Instructions to follow: Transcribe only the lines between the first line of the records and the line containing "rung F-Z1 NOT", inclusive, exactly as written.

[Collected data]
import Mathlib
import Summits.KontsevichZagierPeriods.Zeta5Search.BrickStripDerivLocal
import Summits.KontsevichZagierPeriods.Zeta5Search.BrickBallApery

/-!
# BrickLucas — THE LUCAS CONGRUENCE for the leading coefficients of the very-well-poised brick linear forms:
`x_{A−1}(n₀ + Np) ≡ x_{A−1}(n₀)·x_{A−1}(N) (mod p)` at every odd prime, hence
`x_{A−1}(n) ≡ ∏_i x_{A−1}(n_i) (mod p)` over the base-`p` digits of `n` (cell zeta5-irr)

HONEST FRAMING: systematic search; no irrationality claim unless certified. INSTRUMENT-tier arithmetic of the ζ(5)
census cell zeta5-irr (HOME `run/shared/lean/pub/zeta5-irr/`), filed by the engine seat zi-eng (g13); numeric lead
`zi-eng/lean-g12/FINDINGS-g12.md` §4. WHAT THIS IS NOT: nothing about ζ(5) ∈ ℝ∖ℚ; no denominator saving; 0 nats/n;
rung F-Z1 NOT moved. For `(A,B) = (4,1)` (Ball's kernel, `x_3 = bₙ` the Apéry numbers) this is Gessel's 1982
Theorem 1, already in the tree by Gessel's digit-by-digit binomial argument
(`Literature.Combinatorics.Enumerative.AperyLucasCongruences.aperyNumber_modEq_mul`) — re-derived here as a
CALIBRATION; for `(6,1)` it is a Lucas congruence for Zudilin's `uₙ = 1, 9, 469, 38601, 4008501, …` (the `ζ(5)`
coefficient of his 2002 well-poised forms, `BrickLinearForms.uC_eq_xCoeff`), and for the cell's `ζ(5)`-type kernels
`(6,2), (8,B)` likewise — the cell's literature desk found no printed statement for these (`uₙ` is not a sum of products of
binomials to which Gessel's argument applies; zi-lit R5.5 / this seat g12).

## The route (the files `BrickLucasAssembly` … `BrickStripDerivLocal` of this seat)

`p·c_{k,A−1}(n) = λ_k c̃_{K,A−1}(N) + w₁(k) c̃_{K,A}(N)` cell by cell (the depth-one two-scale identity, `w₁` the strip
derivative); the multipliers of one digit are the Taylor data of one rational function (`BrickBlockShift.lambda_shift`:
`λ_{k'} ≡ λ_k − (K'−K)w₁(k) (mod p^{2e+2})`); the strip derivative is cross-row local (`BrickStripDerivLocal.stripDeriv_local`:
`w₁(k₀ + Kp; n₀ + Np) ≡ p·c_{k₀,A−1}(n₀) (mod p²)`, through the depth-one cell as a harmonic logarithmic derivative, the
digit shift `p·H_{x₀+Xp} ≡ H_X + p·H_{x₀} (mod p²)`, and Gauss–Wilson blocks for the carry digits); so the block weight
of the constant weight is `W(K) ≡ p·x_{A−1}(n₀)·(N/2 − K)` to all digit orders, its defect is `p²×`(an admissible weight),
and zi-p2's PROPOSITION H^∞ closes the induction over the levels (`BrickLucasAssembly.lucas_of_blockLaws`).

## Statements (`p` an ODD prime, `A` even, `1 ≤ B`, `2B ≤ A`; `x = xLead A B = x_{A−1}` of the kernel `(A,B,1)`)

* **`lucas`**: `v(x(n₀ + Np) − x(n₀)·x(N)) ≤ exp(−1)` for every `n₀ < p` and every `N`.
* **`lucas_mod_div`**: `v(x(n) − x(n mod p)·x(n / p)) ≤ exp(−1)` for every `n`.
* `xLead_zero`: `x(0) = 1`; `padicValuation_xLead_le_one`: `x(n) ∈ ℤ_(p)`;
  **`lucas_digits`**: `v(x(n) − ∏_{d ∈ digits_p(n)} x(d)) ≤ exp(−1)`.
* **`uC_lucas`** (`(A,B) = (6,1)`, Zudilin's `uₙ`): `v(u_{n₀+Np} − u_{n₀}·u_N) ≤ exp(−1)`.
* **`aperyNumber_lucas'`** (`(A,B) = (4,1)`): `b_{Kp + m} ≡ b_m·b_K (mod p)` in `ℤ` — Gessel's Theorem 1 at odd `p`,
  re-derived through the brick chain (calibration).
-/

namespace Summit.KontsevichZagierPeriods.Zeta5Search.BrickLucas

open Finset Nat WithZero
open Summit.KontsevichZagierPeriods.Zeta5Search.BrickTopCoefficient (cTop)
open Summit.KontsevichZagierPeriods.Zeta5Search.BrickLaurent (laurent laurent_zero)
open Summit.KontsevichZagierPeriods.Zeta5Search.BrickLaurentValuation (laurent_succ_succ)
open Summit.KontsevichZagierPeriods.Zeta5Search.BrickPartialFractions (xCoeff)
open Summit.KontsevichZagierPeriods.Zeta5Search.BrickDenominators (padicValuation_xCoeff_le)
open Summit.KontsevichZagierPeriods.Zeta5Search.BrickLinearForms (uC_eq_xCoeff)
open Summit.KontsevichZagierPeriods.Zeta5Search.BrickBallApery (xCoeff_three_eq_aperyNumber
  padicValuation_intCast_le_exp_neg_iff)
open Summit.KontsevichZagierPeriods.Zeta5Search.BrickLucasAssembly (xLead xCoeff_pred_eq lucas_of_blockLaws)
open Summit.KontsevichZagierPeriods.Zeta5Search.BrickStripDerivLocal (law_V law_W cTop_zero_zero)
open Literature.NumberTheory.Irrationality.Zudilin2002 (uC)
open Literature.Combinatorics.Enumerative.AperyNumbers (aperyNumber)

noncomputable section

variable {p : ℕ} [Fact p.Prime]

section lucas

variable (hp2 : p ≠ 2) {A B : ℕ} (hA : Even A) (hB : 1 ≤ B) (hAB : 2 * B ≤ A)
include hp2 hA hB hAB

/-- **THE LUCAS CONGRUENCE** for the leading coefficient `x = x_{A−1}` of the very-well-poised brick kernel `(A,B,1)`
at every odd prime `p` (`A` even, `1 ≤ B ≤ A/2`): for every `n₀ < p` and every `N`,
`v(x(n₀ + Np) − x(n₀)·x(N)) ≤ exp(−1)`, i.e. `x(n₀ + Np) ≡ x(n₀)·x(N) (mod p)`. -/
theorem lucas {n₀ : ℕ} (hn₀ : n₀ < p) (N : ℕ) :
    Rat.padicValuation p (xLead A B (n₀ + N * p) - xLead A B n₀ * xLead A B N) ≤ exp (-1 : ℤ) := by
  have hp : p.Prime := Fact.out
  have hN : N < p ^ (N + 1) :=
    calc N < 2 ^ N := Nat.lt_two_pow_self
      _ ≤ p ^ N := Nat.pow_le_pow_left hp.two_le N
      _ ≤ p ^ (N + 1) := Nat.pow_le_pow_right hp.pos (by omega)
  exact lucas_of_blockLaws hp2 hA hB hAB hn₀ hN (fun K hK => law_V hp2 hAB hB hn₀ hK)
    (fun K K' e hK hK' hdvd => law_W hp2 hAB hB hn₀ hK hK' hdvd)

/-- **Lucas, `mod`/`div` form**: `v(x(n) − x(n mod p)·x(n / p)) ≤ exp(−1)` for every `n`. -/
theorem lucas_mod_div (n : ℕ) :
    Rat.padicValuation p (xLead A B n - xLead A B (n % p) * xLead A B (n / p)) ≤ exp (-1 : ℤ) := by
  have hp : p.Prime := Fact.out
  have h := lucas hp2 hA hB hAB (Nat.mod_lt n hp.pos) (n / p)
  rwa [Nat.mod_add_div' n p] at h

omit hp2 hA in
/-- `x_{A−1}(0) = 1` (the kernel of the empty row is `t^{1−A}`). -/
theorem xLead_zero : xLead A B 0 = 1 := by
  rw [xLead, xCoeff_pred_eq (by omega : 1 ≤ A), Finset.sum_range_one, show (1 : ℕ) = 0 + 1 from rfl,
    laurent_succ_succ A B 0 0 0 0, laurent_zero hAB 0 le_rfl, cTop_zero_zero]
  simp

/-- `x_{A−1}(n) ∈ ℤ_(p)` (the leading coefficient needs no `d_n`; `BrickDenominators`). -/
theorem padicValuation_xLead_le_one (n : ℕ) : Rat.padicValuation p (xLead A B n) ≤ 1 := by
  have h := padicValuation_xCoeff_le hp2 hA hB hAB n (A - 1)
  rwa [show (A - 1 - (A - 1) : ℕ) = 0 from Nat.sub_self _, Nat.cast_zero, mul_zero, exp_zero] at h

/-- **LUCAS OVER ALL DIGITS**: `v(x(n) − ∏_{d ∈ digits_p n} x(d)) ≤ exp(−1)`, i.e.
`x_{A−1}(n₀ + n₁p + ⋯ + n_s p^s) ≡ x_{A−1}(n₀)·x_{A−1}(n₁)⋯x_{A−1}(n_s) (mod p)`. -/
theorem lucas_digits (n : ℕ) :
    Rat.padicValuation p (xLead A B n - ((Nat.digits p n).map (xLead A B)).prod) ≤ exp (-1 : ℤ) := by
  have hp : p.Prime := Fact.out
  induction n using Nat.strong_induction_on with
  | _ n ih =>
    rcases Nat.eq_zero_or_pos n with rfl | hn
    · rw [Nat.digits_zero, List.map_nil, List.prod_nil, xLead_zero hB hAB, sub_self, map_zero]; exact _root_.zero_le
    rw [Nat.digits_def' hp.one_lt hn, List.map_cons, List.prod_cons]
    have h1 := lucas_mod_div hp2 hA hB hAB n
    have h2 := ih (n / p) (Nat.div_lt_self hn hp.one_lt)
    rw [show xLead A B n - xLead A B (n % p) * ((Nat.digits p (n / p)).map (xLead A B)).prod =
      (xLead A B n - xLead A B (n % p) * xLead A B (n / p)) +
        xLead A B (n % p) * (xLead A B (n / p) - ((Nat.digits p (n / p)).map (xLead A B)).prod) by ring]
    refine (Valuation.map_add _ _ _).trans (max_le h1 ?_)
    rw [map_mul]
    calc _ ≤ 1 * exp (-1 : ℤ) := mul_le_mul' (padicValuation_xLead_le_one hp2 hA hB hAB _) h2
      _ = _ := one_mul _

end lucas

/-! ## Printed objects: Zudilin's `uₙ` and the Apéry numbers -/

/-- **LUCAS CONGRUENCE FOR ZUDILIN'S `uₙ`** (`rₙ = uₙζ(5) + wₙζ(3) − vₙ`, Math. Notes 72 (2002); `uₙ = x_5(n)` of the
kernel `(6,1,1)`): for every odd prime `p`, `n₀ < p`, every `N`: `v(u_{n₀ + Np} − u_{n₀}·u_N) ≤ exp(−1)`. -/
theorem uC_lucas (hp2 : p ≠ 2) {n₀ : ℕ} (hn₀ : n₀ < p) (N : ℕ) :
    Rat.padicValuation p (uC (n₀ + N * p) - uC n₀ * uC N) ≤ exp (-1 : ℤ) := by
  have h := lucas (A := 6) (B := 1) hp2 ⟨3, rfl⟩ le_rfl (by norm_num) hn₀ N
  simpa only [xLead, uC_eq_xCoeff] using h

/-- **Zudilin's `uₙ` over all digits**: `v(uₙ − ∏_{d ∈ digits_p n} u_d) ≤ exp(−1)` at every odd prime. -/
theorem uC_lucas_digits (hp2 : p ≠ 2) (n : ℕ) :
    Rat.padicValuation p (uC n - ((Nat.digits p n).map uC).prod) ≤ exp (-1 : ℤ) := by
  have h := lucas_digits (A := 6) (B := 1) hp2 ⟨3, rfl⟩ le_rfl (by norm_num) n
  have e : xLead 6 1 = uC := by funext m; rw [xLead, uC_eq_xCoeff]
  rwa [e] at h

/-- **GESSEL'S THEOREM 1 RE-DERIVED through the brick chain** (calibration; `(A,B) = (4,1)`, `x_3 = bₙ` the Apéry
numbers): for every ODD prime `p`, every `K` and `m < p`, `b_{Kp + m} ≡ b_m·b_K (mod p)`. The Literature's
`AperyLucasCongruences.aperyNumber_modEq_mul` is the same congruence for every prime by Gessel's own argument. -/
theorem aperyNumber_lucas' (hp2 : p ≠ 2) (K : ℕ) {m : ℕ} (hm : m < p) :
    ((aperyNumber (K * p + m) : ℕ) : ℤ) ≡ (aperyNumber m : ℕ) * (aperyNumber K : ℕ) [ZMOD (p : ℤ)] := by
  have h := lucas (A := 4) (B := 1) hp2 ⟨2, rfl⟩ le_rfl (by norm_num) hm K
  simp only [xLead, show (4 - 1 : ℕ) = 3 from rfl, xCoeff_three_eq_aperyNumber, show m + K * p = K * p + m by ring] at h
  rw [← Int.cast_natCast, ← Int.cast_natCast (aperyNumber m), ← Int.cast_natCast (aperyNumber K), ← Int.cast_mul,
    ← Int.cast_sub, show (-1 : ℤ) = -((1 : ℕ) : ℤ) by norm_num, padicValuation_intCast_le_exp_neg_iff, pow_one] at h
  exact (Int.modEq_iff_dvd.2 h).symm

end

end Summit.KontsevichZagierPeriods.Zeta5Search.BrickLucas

Response:
import Mathlib
import Summits.KontsevichZagierPeriods.Zeta5Search.BrickStripDerivLocal
import Summits.KontsevichZagierPeriods.Zeta5Search.BrickBallApery

/-!
# BrickLucas — THE LUCAS CONGRUENCE for the leading coefficients of the very-well-poised brick linear forms:
`x_{A−1}(n₀ + Np) ≡ x_{A−1}(n₀)·x_{A−1}(N) (mod p)` at every odd prime, hence
`x_{A−1}(n) ≡ ∏_i x_{A−1}(n_i) (mod p)` over the base-`p` digits of `n` (cell zeta5-irr)

HONEST FRAMING: systematic search; no irrationality claim unless certified. INSTRUMENT-tier arithmetic of the ζ(5)
census cell zeta5-irr (HOME `run/shared/lean/pub/zeta5-irr/`), filed by the engine seat zi-eng (g13); numeric lead
`zi-eng/lean-g12/FINDINGS-g12.md` §4. WHAT THIS IS NOT: nothing about ζ(5) ∈ ℝ∖ℚ; no denominator saving; 0 nats/n;
rung F-Z1 NOT moved. For `(A,B) = (4,1)` (Ball's kernel, `x_3 = bₙ` the Apéry numbers) this is Gessel's 1982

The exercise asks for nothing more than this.